Page 28 of Chaos Carnival

“Promise?” His smile was sharp despite the agony etched in his features. “Though technically, if we're dead—“

“I swear to god, if you make another joke about our curse right now—“

“What?” His expression softened, but the darkness behind it was unmistakable. “Too soon? It's been centuries.” I held him tighter as we crossed the threshold, choosing to trust him, despite everything. Despite knowing how badly trust could burn.

The door slammed behind us with the finality of a coffin lid, and the shadows rose to greet us like hungry wolves.

When they parted like a death shroud, they revealed a woman whose age shifted like quicksilver, ancient one moment, timeless the next. Her silver hair shone, and her eyes held centuries of secrets.

“Maverick.” Her accent dripped old Paris, grandiose and sharp as a guillotine. “Still collecting curses like lovers, I see.”

“Madame Celeste.” Frost spread from his smile. “Still trafficking other people's misery?”

“Only the interesting ones.” Her gaze pierced through me, past flesh and bone into somewhere deeper. “Ah. A soul-bound witch. How deliciously tragic. And your mate too, if I'm not mistaken.”

“We're not here about that.” Maverick's tone was clipped, all traces of playfulness gone. The tension radiated off him in waves, hostility barely contained.

Celeste's laugh echoed like breaking glass. “Such grandiose denial.” She circled us like a shark scenting blood. “Hunter's poison. That's new for you.”

“We’ve tried the moonlight ritual,” Maverick said, his grip tightening as another tremor hit. “Skin contact under the full moon, channeling through her.”

She reached out, fingers hovering mere inches from the veins crawling up Maverick's neck, her eyes narrowing as she studied the patterns spreading across his skin like venomous ivy. “Good.There might be something about soul curses in my collection.” Celeste's eyes glittered with an unsettling mix of academic fascination and something sinister, more calculating.

“How about something useful.” Maverick snapped as frost spread across his shoulders.

“Aren't we beyond spite?” I turned on him, fury boiling up. “Don't you want to stop making each other miserable?”
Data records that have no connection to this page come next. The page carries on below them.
import Literature.NumberTheory.LFunctions.WeilTwoPrimeDeflM72YBase
import Literature.NumberTheory.LFunctions.WeilTwoPrimeDeflM72YDataPO23
import Literature.NumberTheory.LFunctions.WeilBlockRowsPZ
import Literature.NumberTheory.LFunctions.WeilBlockRowsFast
import Literature.NumberTheory.LFunctions.WeilTwoPrimeOddMarginHDataDn12
import HarnessLib

/-!
# Deflated two-prime certificate M72Y: dominance of rows 122–123 of `R = S''_odd(κ') − UᵀU` (factored data)

`WeilCert.checkDomRowPZ` with the materialized augmented block, the factored inverse `weilCert23HDn/weilCert23HLs` and the Bessel block, by `decide +kernel` row by row. Pure proof file.
-/

noncomputable section

namespace Literature.NumberTheory.LFunctions

set_option maxHeartbeats 0 in
/-- Kernel check of the dominance of row 122 of `R` (odd block, certificate M72Y). [folklore] -/
theorem checkDomRowF1_122_weilCertDeflM72Y :
    weilCertDeflM72YBase.checkDomRowF weilCertDeflM72YPmO weilCert23HDn weilCert23HLs weilCertDeflM72YHpO weilCertDeflM72YKappa' 1 122 = true := by
  decide +kernel

/-- Kernel check of the dominance of row 122 of `R` (certificate M72Y, factored data), from the fast row. [folklore] -/
theorem checkDomRowPZ1_122_weilCertDeflM72Y :
    weilCertDeflM72YBase.checkDomRowPZ weilCertDeflM72YPmO weilCert23HDn weilCert23HLs weilCertDeflM72YHpO weilCertDeflM72YKappa' 1 122 = true :=
  WeilCert.checkDomRowPZ_of_F (by decide) checkDomRowF1_122_weilCertDeflM72Y

set_option maxHeartbeats 0 in
/-- Kernel check of the dominance of row 123 of `R` (odd block, certificate M72Y). [folklore] -/
theorem checkDomRowF1_123_weilCertDeflM72Y :
    weilCertDeflM72YBase.checkDomRowF weilCertDeflM72YPmO weilCert23HDn weilCert23HLs weilCertDeflM72YHpO weilCertDeflM72YKappa' 1 123 = true := by
  decide +kernel

/-- Kernel check of the dominance of row 123 of `R` (certificate M72Y, factored data), from the fast row. [folklore] -/
theorem checkDomRowPZ1_123_weilCertDeflM72Y :
    weilCertDeflM72YBase.checkDomRowPZ weilCertDeflM72YPmO weilCert23HDn weilCert23HLs weilCertDeflM72YHpO weilCertDeflM72YKappa' 1 123 = true :=
  WeilCert.checkDomRowPZ_of_F (by decide) checkDomRowF1_123_weilCertDeflM72Y


end Literature.NumberTheory.LFunctions
/-! ### The known regime of STUB 2: `CH₀(Y × C)` supported in dimension `≤ 3` (Bloch–Srinivas) -/

/-- **STUB 2 at `(Y, C)` in the known regime.** If `CH₀` of the fourfold `Y ⊗ C` is supported on a
closed algebraic subset of dimension `≤ 3` (e.g. `Y` uniruled, or `CH₀(Y)` supported on a surface),
then — granted Bloch–Srinivas 1983 / Voisin II Prop. 10.26 in the tree's rendering
(`BlochSrinivas1983_hodgeConjectureDegreeFour_of_chowZeroSupported`: rational `(2,2)`-classes of
degree `4` on such a variety are algebraic) — every rational type-`(1,1)` map
`H¹(C(ℂ)) → H³(Y(ℂ))` is the action of an algebraic codimension-2 class on `Y ⊗ C`. These are
exactly the known cases of GHC(3,1) recorded on the crux. [cite: VoisinHodgeII2003, Prop. 10.26]
[cite: BlochSrinivas1983] [cite: VoisinHodgeI2002, §11.3.3 Lemma 11.41] -/
theorem curveCorrespondenceAlgebraic_of_blochSrinivas
    (hBS : Literature.Barriers.HodgeConjecture.BlochSrinivas1983_hodgeConjectureDegreeFour_of_chowZeroSupported)
    {Y C : SchemeOver ℂ} (hY : IsSmoothProjective 3 Y) (hC : IsSmoothProjective 1 C)
    (hCH : Literature.Barriers.HodgeConjecture.HasChowZeroSupportedInDimLE (Y ⊗ C) 3)
    (A : HodgeModel 3 Y) (B : HodgeModel 1 C) (φ : complexBetti C 1 →ₗ[ℂ] complexBetti Y 3)
    (hφ : ∀ c, IsRationalClass c → IsRationalClass (φ c))
    (hφH : ∀ (p q : ℕ), p + q = 1 → ∀ c, B.pullback 1 c ∈ B.hodgePQ 1 p q →
      A.pullback 3 (φ c) ∈ A.hodgePQ 3 (p + 1) (q + 1))
    (μ : OrientationFamily) :
    ∃ γ ∈ algebraicClasses (Y ⊗ C) 2,
      corrAction μ hY hC (show 1 + 2 * 2 = 3 + 2 * 1 from rfl) γ = φ :=
  curveCorrespondenceAlgebraic_of_hodgeConjectureFor hY hC
    (hBS (IsSmoothProjective.tensor_holds hY hC) hCH) A B φ hφ hφH μ

/-- **Rank-two GHC(3,1) for a threefold `Y` all of whose products with curves have `CH₀` supported
in dimension `≤ 3`**, granted Bloch–Srinivas only (no Riemann hypothesis).
[cite: VoisinHodgeII2003, Prop. 10.26] [cite: BlochSrinivas1983] [cite: GrothendieckTopology1969, p. 301] -/
theorem span_le_supportedClasses_of_finrank_eq_two_of_blochSrinivas
    (hBS : Literature.Barriers.HodgeConjecture.BlochSrinivas1983_hodgeConjectureDegreeFour_of_chowZeroSupported)
    {Y : SchemeOver ℂ} (hY : IsSmoothProjective 3 Y)
    (hCH : ∀ ⦃C : SchemeOver ℂ⦄, IsSmoothProjective 1 C →
      Literature.Barriers.HodgeConjecture.HasChowZeroSupportedInDimLE (Y ⊗ C) 3)
    (A : HodgeModel 3 Y) (s : Finset (complexBetti Y 3)) (hs : ∀ c ∈ s, IsRationalClass c)
    (hs2 : Module.finrank ℂ (Submodule.span ℂ (↑s : Set (complexBetti Y 3))) = 2)
    (hsub : (Submodule.span ℂ (↑s : Set (complexBetti Y 3))).map (A.pullback 3).hom =
      ⨆ (p : ℕ) (q : ℕ) (_ : p + q = 3),
        (Submodule.span ℂ (↑s : Set (complexBetti Y 3))).map (A.pullback 3).hom ⊓ A.hodgePQ 3 p q)
    (hlev : (Submodule.span ℂ (↑s : Set (complexBetti Y 3))).map (A.pullback 3).hom ≤
      ⨆ (p : ℕ) (q : ℕ) (_ : p + q = 3) (_ : 1 ≤ p) (_ : 1 ≤ q), A.hodgePQ 3 p q) :
    Submodule.span ℂ (↑s : Set (complexBetti Y 3)) ≤ supportedClasses Y 3 1 :=
  span_le_supportedClasses_of_finrank_eq_two_of_hodgeConjectureFor hY
    (fun _ hC ↦ hBS (IsSmoothProjective.tensor_holds hY hC) (hCH hC)) A s hs hs2 hsub hlev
“No,” he growled, eyes burning despite the ice in his veins. “You’re mine, miserable or not. What I want is to stop the poison so we can be miserable together forever.”

“Children.” Celeste's voice cut through our argument like a frozen blade. “The ritual you've been doing works, and will be curative, because you're bound.”

My stomach dropped. I glanced at Maverick, who had gone still as stone beside me.

Celeste moved toward an ancient cabinet, shadows writhing around her like living ink. The lock's screech raked across my nerves, reminding me too much of sounds that haunted my nightmares. Ivan in his office. Ivan, about to leave his office.

“You see,” she pulled out a leather-bound tome, its pages crackling with age, “the more you fight against each other, the deeper the poison burrows.” Her lips curved into a cruel smile. “Every time you deny what lies between you, every moment you resist the pull—it feeds the curse, strengthens it.”

“That's impossible.” My voice came out weaker than I intended. “The moonlight ritual—“

“Worksbecauseof your connection, not in spite of it.” She traced a finger down the book's spine. “The skin contact, the intimacy. It's not just about channeling. It's about acceptance.”

Maverick's jaw clenched, veins fanning out across his neck. “You're saying our... resistance is making it worse?”

“Like a Chinese finger trap.” Celeste's laugh held no warmth. “The harder you pull away, the tighter it grips. Each bitter word, each denial—it's quite poetic, really.”

The truth of her words stole the air from my lungs. Every sharp exchange, every time we'd pushed each other away—we'd been making it worse.

I looked at Maverick, really looked at him, and recognized the same realization dawning in his eyes.

“So what's the solution?” I asked, dreading the answer.

“Stop fighting.” Celeste's eyes glittered with dark amusement. “Stop denying. Let the bond do what it wants to do.”

My heart sank as she explained to us more about soul curses. Each word hammered another nail in the coffin of my hopes.

Then the book she pulled out made my stomach turn, its cover throbbing like living flesh, veins visible beneath the surface.

Celeste's words drifted through the air like dust as she opened to a specific page and smoothed it out. “The moonlight ritual must be performed for seven consecutive nights, without interruption. But today, as soon as possible, you'll need this.”